TASK TO COMPLETE — From the entries below, return every line that includes the word "unramified".

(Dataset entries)
((

import Summits.Langlands.Langlands.Theses.NonParallelVoid
import Summits.Langlands.Langlands.Theorems.ResidueParallel.Negative.IrreducibleRedundant
import Summits.Langlands.Langlands.Theorems.ResidueParallel.Negative.IrreducibleOfResidual

/-!
# Disproof of `ResidueParallel` (crux stmt-Langlands-17003, route `NonParallelVoid`) — findings

cdisprove seat `refuter-cdisprove-stmt-Langlands-17003-0`, cycle 1 (2026-08-17).  Line under attack:
`inert-fl-transfer` (lead `prover-line-stmt-Langlands-17003-0`).  VERDICT SO FAR: **no kill**.  The crux
(`F` imaginary quadratic, `ρ : Γ_F → GL₂(ℚ̄_p)` irreducible, a.e. unramified, de Rham above `p` with
two distinct labelled Hodge–Tate weights per label, NOT nearly ordinary at some `v ∣ p`, NOT in the good
regime `G` ⇒ the two gaps are equal) is a sub-case of the Calegari–Mazur parallel-weight prediction,
itself a consequence of Fontaine–Mazur + Langlands reciprocity + Clozel purity; a refutation would be a
counterexample to Fontaine–Mazur over an imaginary quadratic field.  None is known or in print
(Calegari 2010 = arXiv:0907.3427 Thm 1.4; Childers arXiv:2001.04956 §1.5 records the question as open).

## Index of findings

* **(F0) Faithfulness / no junk handle.**  The statement elaborates (rc 0); read-back agrees with the
  informal text.  `labelledHodgeTateWeightsAt` is computed relative to the CONSTRUCTED `B_dR(F_v)`
  (`fontainePstAdicCompletion_𝔅_eq_bdRPeriodRingData`, unconditional) and the canonical `ℚ_p`-structure
  (`fontainePstAdicCompletion_algebra_eq_adicCompletionPadicAlgebra`; NB any ring map `ℚ_p → F_v` is
  automatically continuous — `ℤ_p = {x | 1 + p x² is a square}` for odd `p`, cubes for `p = 2` — so no
  exotic algebra structure exists); labels `(v, τ : F_v →ₐ[ℚ_p] ℚ̄_p)` are always exactly two (split:
  one at each of `v ≠ v̄`; inert/ramified: two at the unique `v`), so the conclusion has content
  "gap₁ = gap₂", `g` determined up to sign, `g = 0` excluded by `a < b`.  The only epsilon-pinned
  predicate, `IsCrystallineFramed`, sits inside the NEGATED regime hypothesis `¬G`: junk there only moves
  the regime boundary (the crux stays below `Target` in strength).  No prover-chosen / ∃-bound data.
* **(F1) `hirr` is REDUNDANT** (kernel-checked, § LoadBearing): `¬ (∀ v ∣ p, HasInvariantCompleteFlag
  (ρ.toLocal v))` already forces `ρ` irreducible (a `Γ_F`-invariant line is `Γ_{F_v}`-invariant;
  rank-2 linear algebra) — `residueParallel_iff_withoutIrreducible`.  LANDED (canonical, imported
  here): `Theorems/ResidueParallel/Negative/IrreducibleRedundant.lean` (p168886 ACCEPTED @647b34c5b5c8:
  `Negative.isIrreducible_of_not_forall_hasInvariantCompleteFlag`,
  `Negative.residueParallel_iff_without_isIrreducible`) and, for the regimes `G`/`U` (stubs 1–3 of the
  line), `Theorems/ResidueParallel/Negative/IrreducibleOfResidual.lean` (p169074 ACCEPTED @d8a5dd209c36:
  `Negative.isIrreducible_of_isResiduallyAbsIrreducible_cyclotomic`).  Consequence: no refutation can come from a reducible `ρ`; the only cheap
  non-parallel geometric representations over `F` — sums `χ₁ ⊕ χ₂` of algebraic Hecke characters of
  unequal gaps (∞-types `(0,0)`, `(1,2)`) — are excluded by `¬hLR`, not by `hirr`.
* **(F2) `hDR` (de Rham at every `v ∣ p`) is informally REDUNDANT** given the second conjunct of `hHT`
  (`card HT_τ = 2` at EVERY label forces `D_dR(ρ|F_v ⊗ ℚ̄_p)` free of rank 2 over `F_v ⊗ ℚ̄_p`, i.e. de
  Rham).  Not attempted in Lean: `IsDeRhamFramed = ∃` finite `E`-model `B_dR`-admissible
  (`FramedRep.IsDeRhamWith`) and the bridge labelled-`ℚ̄_p`-dims ↔ `E`-model admissibility is not in the
  tree (needs `exists_hasQlModel` + base change of `D_dR`).  Information for provers only.
* **(F3) `hF : IsTotallyComplex F` is LOAD-BEARING** (informal witness, not constructible here): over a
  REAL quadratic `F` every non-parallel-weight Hilbert newform `f` of weight `(k₁, k₂)`, `k₁ ≠ k₂`,
  `k_i ≥ 2`, `k₁ ≡ k₂ (2)`, gives `ρ_{f,p}|Γ_F` irreducible, a.e. unramified, crystalline at `v ∣ p ∤ N`
  with labelled gaps `k₁ − 1 ≠ k₂ − 1`; choosing `p ∈ {5, 7}` split in `F` and `f` non-ordinary at some
  `v ∣ p` with `k_i ≤ p` makes `ρ|Γ_{F_v}` irreducible (`¬hLR`) and `¬G` (`p < 11`).  See
  `residueParallel_false_without_totallyComplex` (sorried near-miss: no Galois representations attached
  to Hilbert eigenforms with computed labelled weights are constructible in the tree).
* **(F4) `[Algebra.IsQuadraticExtension ℚ F]` is LOAD-BEARING** (informal): for a quartic CM field
  `F' = F⁺·K` (`F⁺` real quadratic, `K` imaginary quadratic) the base change `ρ_{f,p}|Γ_{F'}` of the
  representation of (F3) has FOUR labels with gaps `(k₁−1, k₁−1, k₂−1, k₂−1)` — not all equal — and
  satisfies every other hypothesis.  `residueParallel_false_without_quadratic` (sorried, same reason).
  Moral: "all gaps equal" is an imaginary-QUADRATIC phenomenon; over general CM `F` the true statement
  is Clozel purity `gap_τ = gap_{τ∘c}` only (route header: "General CM fields F … deliberately out").
* **(F5) `hunr` (a.e. unramified) is PRESUMABLY load-bearing, status OPEN**: Fontaine–Mazur needs finite
  ramification (Ramakrishna, Ann. of Math. 151 (2000), arXiv:math/0003241: infinitely ramified
  `ρ : G_ℚ → GL₂(ℤ_p)` potentially semistable at `p`); over an imaginary quadratic `F` with prescribed
  NON-parallel crystalline local conditions the infinitely-ramified lifting is not in print (defect
  `l₀ = 1` obstructs the known annihilation of dual Selmer).  Inductions of infinitely ramified
  characters do NOT help: a continuous `χ : Γ_K → ℚ̄_pˣ` lands in a finite `E/ℚ_p`, so `∏_q χ_q` is of
  finite order on the global units and the Hodge–Tate type of `χ` obeys the same CM (Weil) constraint
  as an algebraic Hecke character ⇒ `Ind` stays parallel or irregular (cf. (D2)).  No Lean statement.
* **(F6) `a < b` (regularity) is NOT load-bearing for truth**: Clozel purity forces `gap_v = gap_{v̄}`
  also when a gap is `0`, so the strengthening `ResidueParallelIrregular` (`a ≤ b`) is conjecturally
  still true (`residueParallel_of_irregular` is the trivial direction).  `¬hLR`, `¬G` are load-bearing
  for the METHOD only (dropping them gives cruxes `LocallyReducibleParallel` / 2–4, conjecturally true).
* **(T1) Tightness**: the conclusion cannot be strengthened from "equal gaps" to "equal weight sets"
  (`ResidueParallelSameWeights`): twisting `ρ_{E,p}|Γ_F` (`E/ℚ` non-CM elliptic curve supersingular at
  `p`, `p` split, e.g. `E = 14a1`, `F = ℚ(i)`, `p = 5`: the non-vacuity model of the vetting refuter) by
  the `p`-adic character of an algebraic Hecke character of `F` of ∞-type `(m, 0)`, `m ≠ 0`, shifts the
  weights at ONE label only: `{−1−m, −m}` vs `{−1, 0}` — equal gaps, different sets; all hypotheses kept
  (twist preserves irreducibility, local irreducibility at `v ∣ 5`, crystallinity for `m`-th power of a
  crystalline character).  `not_residueParallelSameWeights` (sorried: needs `ρ_{E,p}` / CM characters
  with computed labelled weights, absent from the tree).
* **(D) Dead counterexample families (why it resists)**: (D1) reducible `χ₁ ⊕ χ₂` — killed by `¬hLR`
  (and (F1)); (D2) `Ind_K^F χ`, `K ⊋ F` quartic: `K` CM (biquadratic) ⇒ gaps `|n_{σ₁} − n_{σ₂}|` at both
  labels, PARALLEL; `K` non-CM ⇒ ∞-type through `N_{K/F}` ⇒ `HT_τ = {a, a}`, violates `a < b`;
  (D3) restrictions `ρ_f|Γ_F` of classical forms and their Hecke twists — parallel by construction;
  (D4) `p`-adic families through non-parallel weights (Calegari–Mazur arXiv:0708.2451, Barrera
  Salazar–Williams arXiv:1808.09750, Childers arXiv:2001.04956): non-classical points are not known to
  be de Rham — an algebraic non-parallel point IS the open question; (D5) finite/decidable shadows: none
  (every object is infinite; no `decide`/`kit` reduction exists).
* **(L) Line `inert-fl-transfer`** (§ Line): all four stubs are conjecturally true (each is a sub-case of
  `Target`); the composition `ResidueParallel_of` is kernel-checked, so the stubs are JOINTLY SUFFICIENT
  with no smuggled gap.  Remarks for the lead: (L1) `hirr` is redundant in all four stubs (stubs 3–4
  carry `¬hLR`: (F1); stubs 1–2 carry `IsResiduallyAbsIrreducible (ρ.restrictField (CyclotomicField p
  F))` inside `U`, which forces irreducibility of `ρ|Γ_{F(ζ_p)}` hence of `ρ` — cf.
  `Theorems/DyadicDihedralFM/Negative/IrreducibleRedundant.lean`); (L2) stubs 1–2 do not take `¬hLR` /
  `¬G` although both are in scope at their call sites in `ResidueParallel_of` — as typed they re-prove
  the split Fontaine–Laffaille-window part of cruxes 3/4 (harmless, but a prover may assume `¬G`, i.e.
  `p` INERT given `U`, for free by restating); (L3) no stub is refutable short of a Fontaine–Mazur
  counterexample; `stub_deepResidue` = the crux minus `U`, same status as the crux.

## What a kill would need
An explicit irreducible geometric `ρ : Γ_F → GL₂(ℚ̄_p)`, `F` imaginary quadratic, with regular
NON-parallel labelled weights — i.e. a counterexample to Fontaine–Mazur (it cannot be automorphic by
Harder / Borel–Wallach + Clozel purity).  Not a finite computation; no certificate format exists.
-/

noncomputable section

))

RESPONSE TO THE TASK —
(`F` imaginary quadratic, `ρ : Γ_F → GL₂(ℚ̄_p)` irreducible, a.e. unramified, de Rham above `p` with
  `k_i ≥ 2`, `k₁ ≡ k₂ (2)`, gives `ρ_{f,p}|Γ_F` irreducible, a.e. unramified, crystalline at `v ∣ p ∤ N`
* **(F5) `hunr` (a.e. unramified) is PRESUMABLY load-bearing, status OPEN**: Fontaine–Mazur needs finite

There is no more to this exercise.